__Instructions to follow__
Please work out how many lines in the entries below include the string "open", and reply with the number alone.

-------- Exercise materials --------

import Literature.Probability.LatticeModels.FrohlichSpencerEnsembleExpansion
import Mathlib.Combinatorics.SimpleGraph.Paths
import Mathlib.Combinatorics.SimpleGraph.Connectivity.Connected
import Mathlib.Data.Pi.Interval
import Mathlib.Data.Int.Interval
import HarnessLib

/-!
# Geometry of 1-ensembles: neighbourhood sizes, diameters of connected supports, counting
# disjoint supports near a cell (inputs of FS82 (2.45), (2.85), (2.87))

Support file for the Fröhlich–Spencer analysis of `U(1)₄` (proof programme of the named fact
`Literature.MathematicalPhysics.QuantumFieldTheory.FrohlichSpencerU1PerimeterLawD4` and of its
corollary `Literature.Barriers.QuantumFields.AbelianDeconfinementD4`), complementing
`FrohlichSpencerEnsembleExpansion` (FS82 Lemma 2): the purely combinatorial estimates that turn
the activity bound `K(ρ) ≤ 3^{N₁(supp ρ)} ∏ z` and the connectedness of the supports into the
geometric statements used in FS82 §2.9–2.10:

* `card_nbhd_le` — if every link has at most `K` adjacent links then `N₁(A) ≤ (K + 1)·#A` (so
  `3^{N₁(supp ρ)} ≤ 3^{(K+1) L(ρ)}`, the "simple, geometric estimate on `N₁(supp ρ)`" behind
  (2.74));
* `IsAdjConnected.dist_le` — a set of links connected at distance `1` has diameter at most
  `r₀ (#A - 1)` for any pseudo-distance `δ` with `adj a b → δ a b ≤ r₀` (so `supp ρ` lies in a cube
  of side `O(L(ρ))`: the bound `card(Ω_ρ) ≤ const L(ρ)⁴` of (2.85));
* `card_filter_subset_le` — at most `#Ball` members of a family of pairwise disjoint non-empty sets
  can lie inside a given finite set `Ball` (the counting behind (2.87): densities of size `ℓ` whose
  hull contains a given cell lie in a ball of `O(ℓ⁴)` cells, and they are disjoint);
* `card_Icc_site` — the cube `[p - r, p + r] ⊆ ℤ^d` has `(2r+1)^d` sites;
* `closed_of_sum_closed` — for a local additive operator `d` (a coboundary) and densities no two of
  which charge faces of a common check, a closed signed sum `∑ σ_k ρ_k` has every member with
  `σ_k ≠ 0` closed (the locality argument of FS82 (2.47)).

Everything is proved; no named fact is introduced.

## References

* J. Fröhlich, T. Spencer, Comm. Math. Phys. 83 (1982) 411–454, §2.6 (2.45), §2.9 (2.74),
  §2.6 (2.47), §2.10 (2.85)–(2.87). [FrohlichSpencerCMP1982]
-/

noncomputable section

open Finset
open scoped BigOperators

namespace Literature.Probability.LatticeModels

namespace EnsembleExpansion

variable {B : Type*} [DecidableEq B]

/-! ### Neighbourhood sizes under a degree bound -/

open Classical in
/-- **`N₁(A) ≤ (K+1) #A` under a degree bound `K`** (the geometric estimate behind FS82 (2.74)).
[cite: FrohlichSpencerCMP1982, §2.9 (2.74) p. 430] -/
theorem card_nbhd_le (adj : B → B → Prop) (S A : Finset B) (K : ℕ)
    (hdeg : ∀ a ∈ A, (S.filter fun b => adj a b).card ≤ K) :
    (nbhd adj S A).card ≤ (K + 1) * A.card := by
  have hsub : nbhd adj S A ⊆ A ∪ A.biUnion fun a => S.filter fun b => adj a b := by
    intro b hb
    rw [mem_nbhd] at hb
    rcases hb.2 with h | ⟨a, ha, hab⟩
    · exact Finset.mem_union_left _ h
    · exact Finset.mem_union_right _ (Finset.mem_biUnion.2 ⟨a, ha, Finset.mem_filter.2 ⟨hb.1, hab⟩⟩)
  calc (nbhd adj S A).card ≤ (A ∪ A.biUnion fun a => S.filter fun b => adj a b).card :=
        Finset.card_le_card hsub
    _ ≤ A.card + (A.biUnion fun a => S.filter fun b => adj a b).card := Finset.card_union_le _ _
    _ ≤ A.card + ∑ a ∈ A, (S.filter fun b => adj a b).card := by
        gcongr; exact Finset.card_biUnion_le
    _ ≤ A.card + ∑ a ∈ A, K := by gcongr with a ha; exact hdeg a ha
    _ = (K + 1) * A.card := by rw [Finset.sum_const, smul_eq_mul]; ring

/-! ### Diameter of connected supports -/

/-- The simple graph on `↥A` induced by (the symmetrisation of) `adj`. [folklore] -/
def adjGraph (adj : B → B → Prop) (A : Finset B) : SimpleGraph ↥A :=
  SimpleGraph.fromRel fun x y : ↥A => adj x y

/-- Paths in `A` for `adj` give walks in the induced graph. [folklore] -/
theorem reachable_of_reflTransGen {adj : B → B → Prop} {A : Finset B} {a b : B}
    (h : Relation.ReflTransGen (fun x y => x ∈ A ∧ y ∈ A ∧ adj x y) a b) (ha : a ∈ A) (hb : b ∈ A) :
    (adjGraph adj A).Reachable ⟨a, ha⟩ ⟨b, hb⟩ := by
  induction h with
  | refl => exact SimpleGraph.Reachable.refl _
  | @tail x y _ hxy ih =>
    have hx : x ∈ A := hxy.1
    refine (ih hx).trans ?_
    by_cases hne : x = y
    · subst hne; exact SimpleGraph.Reachable.refl _
    · refine SimpleGraph.Adj.reachable ?_
      rw [adjGraph, SimpleGraph.fromRel_adj]
      exact ⟨fun h => hne (congrArg Subtype.val h), Or.inl hxy.2.2⟩

omit [DecidableEq B] in
/-- Along a walk, a pseudo-distance grows by at most `r₀` per step. [folklore] -/
theorem dist_le_mul_length {adj : B → B → Prop} {A : Finset B} (δ : B → B → ℕ)
    (hδ0 : ∀ a, δ a a = 0) (hδt : ∀ a b c, δ a c ≤ δ a b + δ b c) (hδs : ∀ a b, δ a b = δ b a)
    (r₀ : ℕ) (hadjδ : ∀ a b, adj a b → δ a b ≤ r₀) :
    ∀ {u v : ↥A} (w : (adjGraph adj A).Walk u v), δ u v ≤ r₀ * w.length := by
  intro u v w
  induction w with
  | nil => simp [hδ0]
  | @cons u x v h w ih =>
    rw [SimpleGraph.Walk.length_cons]
    have hux : δ u x ≤ r₀ := by
      rw [adjGraph, SimpleGraph.fromRel_adj] at h
      rcases h.2 with h | h
      · exact hadjδ _ _ h
      · rw [hδs]; exact hadjδ _ _ h
    calc δ u v ≤ δ u x + δ x v := hδt _ _ _
      _ ≤ r₀ + r₀ * w.length := add_le_add hux ih
      _ = r₀ * (w.length + 1) := by ring

/-- **Connected supports have diameter `≤ r₀ (#A - 1)`** for any pseudo-distance `δ` (zero on the
diagonal, symmetric, triangle inequality) with `adj a b → δ a b ≤ r₀`: a shortest path has
distinct vertices. (FS82 (2.85): `supp ρ` lies in a hypercube `Ω_ρ` of side `O(L(ρ))`.)
[cite: FrohlichSpencerCMP1982, §2.10 (2.85) p. 432] -/
theorem IsAdjConnected.dist_le {adj : B → B → Prop} {A : Finset B} (hA : IsAdjConnected adj A)
    (δ : B → B → ℕ) (hδ0 : ∀ a, δ a a = 0) (hδt : ∀ a b c, δ a c ≤ δ a b + δ b c)
    (hδs : ∀ a b, δ a b = δ b a) (r₀ : ℕ) (hadjδ : ∀ a b, adj a b → δ a b ≤ r₀)
    {a b : B} (ha : a ∈ A) (hb : b ∈ A) : δ a b ≤ r₀ * (A.card - 1) := by
  classical
  obtain ⟨w⟩ := reachable_of_reflTransGen (hA a ha b hb) ha hb
  have hpath := w.bypass_isPath
  have hlen : w.bypass.length < A.card := by
    have := hpath.length_lt
    rwa [Fintype.card_coe] at this
  calc δ a b ≤ r₀ * w.bypass.length := dist_le_mul_length δ hδ0 hδt hδs r₀ hadjδ w.bypass
    _ ≤ r₀ * (A.card - 1) := Nat.mul_le_mul_left _ (by omega)

/-! ### Counting disjoint supports inside a ball -/

/-- **At most `#Ball` members of a family of pairwise disjoint non-empty sets lie inside `Ball`.**
(FS82 (2.87): the densities of a 1-ensemble have disjoint supports.) [cite: FrohlichSpencerCMP1982, §2.10 (2.87) p. 432] -/
theorem card_filter_subset_le {D : Type*} {P : Type*} [DecidableEq P] (N : Finset D)
    (supp : D → Finset P) (hdisj : (N : Set D).PairwiseDisjoint supp)
    (hne : ∀ ρ ∈ N, (supp ρ).Nonempty) (Ball : Finset P) (Q : D → Prop) [DecidablePred Q]
    (hQ : ∀ ρ ∈ N, Q ρ → supp ρ ⊆ Ball) :
    (N.filter Q).card ≤ Ball.card := by
  have hdisj' : ((N.filter Q : Finset D) : Set D).PairwiseDisjoint supp :=
    hdisj.subset (by intro ρ hρ; exact (Finset.mem_filter.1 hρ).1)
  calc (N.filter Q).card ≤ ((N.filter Q).biUnion supp).card :=
        Finset.card_le_card_biUnion hdisj' fun ρ hρ => hne ρ (Finset.mem_filter.1 hρ).1
    _ ≤ Ball.card := Finset.card_le_card (Finset.biUnion_subset.2 fun ρ hρ =>
        hQ ρ (Finset.mem_filter.1 hρ).1 (Finset.mem_filter.1 hρ).2)

/-! ### Balls in `ℤ^d` -/

/-- The cube `[p - r, p + r] ⊆ ℤ^d` has `(2r + 1)^d` sites. [folklore] -/
theorem card_Icc_site {d : ℕ} (p : Fin d → ℤ) (r : ℕ) :
    (Finset.Icc (p - fun _ => (r : ℤ)) (p + fun _ => (r : ℤ))).card = (2 * r + 1) ^ d := by
  rw [Pi.card_Icc]
  simp only [Pi.sub_apply, Pi.add_apply, Int.card_Icc]
  have h : ∀ x, (p x + (r : ℤ) + 1 - (p x - (r : ℤ))).toNat = 2 * r + 1 := fun x => by omega
  simp only [h, Finset.prod_const, Finset.card_univ, Fintype.card_fin]

/-- Sites at sup-distance `≤ r` from `p` lie in the cube `[p - r, p + r]`. [folklore] -/
theorem mem_Icc_site_of_forall_abs_le {d : ℕ} {p y : Fin d → ℤ} {r : ℕ}
    (h : ∀ i, |y i - p i| ≤ r) :
    y ∈ Finset.Icc (p - fun _ => (r : ℤ)) (p + fun _ => (r : ℤ)) := by
  rw [Finset.mem_Icc]
  constructor <;> intro i <;> simp only [Pi.sub_apply, Pi.add_apply] <;> have := abs_le.1 (h i) <;> omega

/-! ### Separated supports: a closed signed sum has closed members (FS82 (2.47)) -/

/-- **Memberwise closedness from separation** (the locality argument behind FS82 (2.47): "since
any two current densities `ρ₁, ρ₂` in some `𝒩_γ` satisfy `dist(ρ₁, ρ₂) ≥ √2`, … unless `δρ = 0` for
all `ρ ∈ ℰ`"). Let `d` be an additive operator from functions on `cells` to functions on `checks`
which is LOCAL (`(d f)(C)` vanishes when `f` vanishes on the faces of `C`), and `ρ_k` densities no
two of which charge faces of a common check. If the signed sum `∑_k σ_k ρ_k` is closed then every
`ρ_k` with `σ_k ≠ 0` is closed. [cite: FrohlichSpencerCMP1982, §2.6 Remark 1, (2.47) p. 426] -/
theorem closed_of_sum_closed {cells checks κ : Type*} [Fintype κ] (faces : checks → Finset cells)
    (d : (cells → ℤ) →+ (checks → ℤ)) (hlocal : ∀ f C, (∀ c ∈ faces C, f c = 0) → d f C = 0)
    (ρ : κ → cells → ℤ) (σ : κ → ℤ)
    (hsep : ∀ k k', k ≠ k' → ∀ C, ∀ c ∈ faces C, ρ k c ≠ 0 → ∀ c' ∈ faces C, ρ k' c' = 0)
    (hsum : d (∑ k, σ k • ρ k) = 0) {k : κ} (hk : σ k ≠ 0) : d (ρ k) = 0 := by
  funext C
  by_cases hC : ∀ c ∈ faces C, ρ k c = 0
  · exact hlocal _ C hC
  · push Not at hC
    obtain ⟨c, hc, hρc⟩ := hC
    have hothers : ∀ k' ≠ k, d (ρ k') C = 0 := fun k' hk' =>
      hlocal _ C fun c' hc' => hsep k k' (Ne.symm hk') C c hc hρc c' hc'
    have hC' : d (∑ k', σ k' • ρ k') C = σ k * d (ρ k) C := by
      rw [map_sum, Finset.sum_apply, Finset.sum_eq_single k]
      · rw [map_zsmul, Pi.smul_apply, smul_eq_mul]
      · intro k' _ hk'
        rw [map_zsmul, Pi.smul_apply, smul_eq_mul, hothers k' hk', mul_zero]
      · intro h; exact absurd (Finset.mem_univ k) h
    have h0 : σ k * d (ρ k) C = 0 := by rw [← hC', hsum]; rfl
    rcases mul_eq_zero.1 h0 with h | h
    · exact absurd h hk
    · exact h

/-- The separation hypothesis of `closed_of_sum_closed` from the 1-ensemble property: supports
pairwise non-adjacent for "charge faces of a common check". [cite: FrohlichSpencerCMP1982, §2.6 (2.47)] -/
theorem sep_of_pairwise_not_adj {cells checks κ : Type*} (faces : checks → Finset cells)
    (ρ : κ → cells → ℤ)
    (hN : ∀ k k', k ≠ k' → ∀ c, ρ k c ≠ 0 → ∀ c', ρ k' c' ≠ 0 →
      ¬ ∃ C, c ∈ faces C ∧ c' ∈ faces C) :
    ∀ k k', k ≠ k' → ∀ C, ∀ c ∈ faces C, ρ k c ≠ 0 → ∀ c' ∈ faces C, ρ k' c' = 0 := by
  intro k k' hkk' C c hc hρ c' hc'
  by_contra hρ'
  exact hN k k' hkk' c hρ c' hρ' ⟨C, hc, hc'⟩

end EnsembleExpansion

end Literature.Probability.LatticeModels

--------

__Answer section__
3